Exercise requirements —
In the listing that follows, the range to quote begins at the line that has "namespace KS" and ends after the line that has "slot value -/"; quote it verbatim and add nothing.
• • • •
import Summits.CriticalPhenomena.PercolationContinuityZ3.Theorems.Transplant.SkelFrmFromBParamsSlotsRS
import Summits.CriticalPhenomena.PercolationContinuityZ3.Theorems.Transplant.SkelFrmBParamsSlotsRS
import Summits.CriticalPhenomena.PercolationContinuityZ3.Theorems.Transplant.SkelNegBParamsSlotsRS
import Summits.CriticalPhenomena.PercolationContinuityZ3.Theorems.Transplant.SkelFrmFromBParamsFineSize
import Summits.CriticalPhenomena.PercolationContinuityZ3.Theorems.Transplant.SkelFrmBParamsFineSize
import Summits.CriticalPhenomena.PercolationContinuityZ3.Theorems.Transplant.SkelNegBParamsFineSize
import Summits.CriticalPhenomena.PercolationContinuityZ3.Theorems.Transplant.SkelFrmFrom1SlotTypes
import Summits.CriticalPhenomena.PercolationContinuityZ3.Theorems.Transplant.SkelFrm1SlotTypes
import Summits.CriticalPhenomena.PercolationContinuityZ3.Theorems.Transplant.SkelFrmFrom1ParamsPO
import Summits.CriticalPhenomena.PercolationContinuityZ3.Theorems.Transplant.SkelFrm1ParamsPO
import Summits.CriticalPhenomena.PercolationContinuityZ3.Theorems.Transplant.SkelFrmFrom1ParamsLBL
import Summits.CriticalPhenomena.PercolationContinuityZ3.Theorems.Transplant.SkelFrm1ParamsLBL
import Summits.CriticalPhenomena.PercolationContinuityZ3.Theorems.Transplant.SkelFrmFromBParamsKitA
import Summits.CriticalPhenomena.PercolationContinuityZ3.Theorems.Transplant.SkelFrmBParamsKitA
import Summits.CriticalPhenomena.PercolationContinuityZ3.Theorems.Transplant.SkelFrmFromBParamsKitS
import Summits.CriticalPhenomena.PercolationContinuityZ3.Theorems.Transplant.SkelFrmBParamsKitS
import Summits.CriticalPhenomena.PercolationContinuityZ3.Theorems.Transplant.SkelFrmFrom1ParamsLF
import Summits.CriticalPhenomena.PercolationContinuityZ3.Theorems.Transplant.SkelFrm1ParamsLF
import Summits.CriticalPhenomena.PercolationContinuityZ3.Theorems.Transplant.SkelFrmFrom1ParamsLO
import Summits.CriticalPhenomena.PercolationContinuityZ3.Theorems.Transplant.SkelFrm1ParamsLO
import Summits.CriticalPhenomena.PercolationContinuityZ3.Theorems.Transplant.SkelFrmFromBParamsLF
import Summits.CriticalPhenomena.PercolationContinuityZ3.Theorems.Transplant.SkelFrmBParamsLF
import Summits.CriticalPhenomena.PercolationContinuityZ3.Theorems.Transplant.SkelFrmFromBParamsLO
import Summits.CriticalPhenomena.PercolationContinuityZ3.Theorems.Transplant.SkelFrmBParamsLO
import Summits.CriticalPhenomena.PercolationContinuityZ3.Theorems.Transplant.SkelFrmFromBParamsB
import Summits.CriticalPhenomena.PercolationContinuityZ3.Theorems.Transplant.SkelFrmBParamsB
import Summits.CriticalPhenomena.PercolationContinuityZ3.Theorems.Transplant.SkelFrmFromBParamsSlotsR
import Summits.CriticalPhenomena.PercolationContinuityZ3.Theorems.Transplant.SkelFrmBParamsSlotsR
import Summits.CriticalPhenomena.PercolationContinuityZ3.Theorems.Transplant.SkelNegBParamsSlots
import Summits.CriticalPhenomena.PercolationContinuityZ3.Theorems.Transplant.PlanarSkeletonFrmFromDefs
import Summits.CriticalPhenomena.PercolationContinuityZ3.Theorems.Transplant.PlanarSkeletonFrmDefs
import Summits.CriticalPhenomena.PercolationContinuityZ3.Theorems.Transplant.SkelPhiStepIDataNS
import HarnessLib
import Summits.CriticalPhenomena.PercolationContinuityZ3.Theorems.Transplant.SkelFrmBParamsSlots
/-!
# U-WAVE PORT (RULING D-U, lead g21 2026-08-26; WAVE-U-MANIFEST v3.1 row «SkelFrmBParamsSlots» ↦ «SkelFrmFromBParamsSlots») of the tree module
# `Transplant/SkelFrmBParamsSlots` onto the carrier `PlanarSkeletonFrmFrom` (frames only, cylinders connected from width `ℓ₀` on)

ORIGINAL TITLE: N2 (frames-only node `SamePDropOfSkeletonFrmFrom₁`, OPEN) params column over `PlanarSkeletonFrm` — (ζ″) ledger, shape (B′) of record ((R-14)):

builds on p205010 (kernel theorem, internal audit signed; external expert review pending) — nothing in this file uses p205010; NOTHING is claimed about the
OPEN node U `SamePDropOfSkeletonFrmFrom₁` (nor U_s / the end state).  Lane `prim-bschramm`, seat `prim-bschramm-stmt` gen 26 (port pen, RULING M-11 family P-stmt; tool = p3-g26's port_u.py of record, registry-driven inputs); helper file
(`--supports stmt-CriticalPhenomena-4575 --as helper`).  PORT RULES r1–r4 of RULING D-U: declaration order and proof texts are those of the original,
byte-identical except (i) the carrier token `PlanarSkeletonFrm ↦ PlanarSkeletonFrmFrom` (binders, `namespace`/`end` lines, qualified names of twinned
declarations), (ii) carrier-FREE declarations of the original (φ-level `Skelφ…` blocks and namespace-only arithmetic residents) are NOT re-declared —
this file imports the original and `export`s the twin-free residents (POLICY T / treatment (m1)); residents whose statement mentions a twinned
constant are copied, (iii) every carrier-binding declaration keeps its explicit binder `(Φ : PlanarSkeletonFrmFrom G)` in its own signature (r2).  Docstrings and citations are the original's.
-/

noncomputable section

open scoped Classical

namespace Summit.CriticalPhenomena.PercolationContinuityZ3.Theorems.Transplant

namespace PlanarSkeletonFrmFrom

namespace NegB

namespace KS

open MeasureTheory Literature.Probability.Percolation Literature.Probability.LatticeModels SimpleGraph
open SkelConc (Consts)
open Skelφ (oriφ trφ)
open Skelφ.StepI (DataN OutO)
open Neg

/-! ## §1 The box slot value -/

/-- **THE BOX FLOOR OF RECORD** (kit index slot `mk`, residual slot `gx`): `g := max {4K(RA'+2), 16(n_b + ℓ_b + |h_b|), gx}` at the merged record. [this work] -/
def gR  (mk gx : ℕ) : Neg.FSlot := fun κ _ _ _ _ _ Φ t p D =>
  max (max (4 * Neg.K κ * (RA' κ Φ t p D mk + 2)) (16 * (nBR κ Φ t p D mk + ℓBR κ Φ t p D mk + (hBR κ Φ t p D mk).natAbs))) gx

section Box

/-- `gR` at `(κ, Φ, t, p, D)` (by `rfl`). [folklore] -/
theorem gR_at (κ : Consts) {V : Type} [DecidableEq V] [Countable V] {G : SimpleGraph V} [G.LocallyFinite] (Φ : PlanarSkeletonFrmFrom G) (t : V) (p : unitInterval) (D : Skelφ.StepI.DataNS V) (mk : ℕ) (gx : ℕ) : gR mk gx κ Φ t p D =
    max (max (4 * Neg.K κ * (RA' κ Φ t p D mk + 2)) (16 * (nBR κ Φ t p D mk + ℓBR κ Φ t p D mk + (hBR κ Φ t p D mk).natAbs))) gx := rfl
• • • •
Answer section —
namespace KS

open MeasureTheory Literature.Probability.Percolation Literature.Probability.LatticeModels SimpleGraph
open SkelConc (Consts)
open Skelφ (oriφ trφ)
open Skelφ.StepI (DataN OutO)
open Neg

/-! ## §1 The box slot value -/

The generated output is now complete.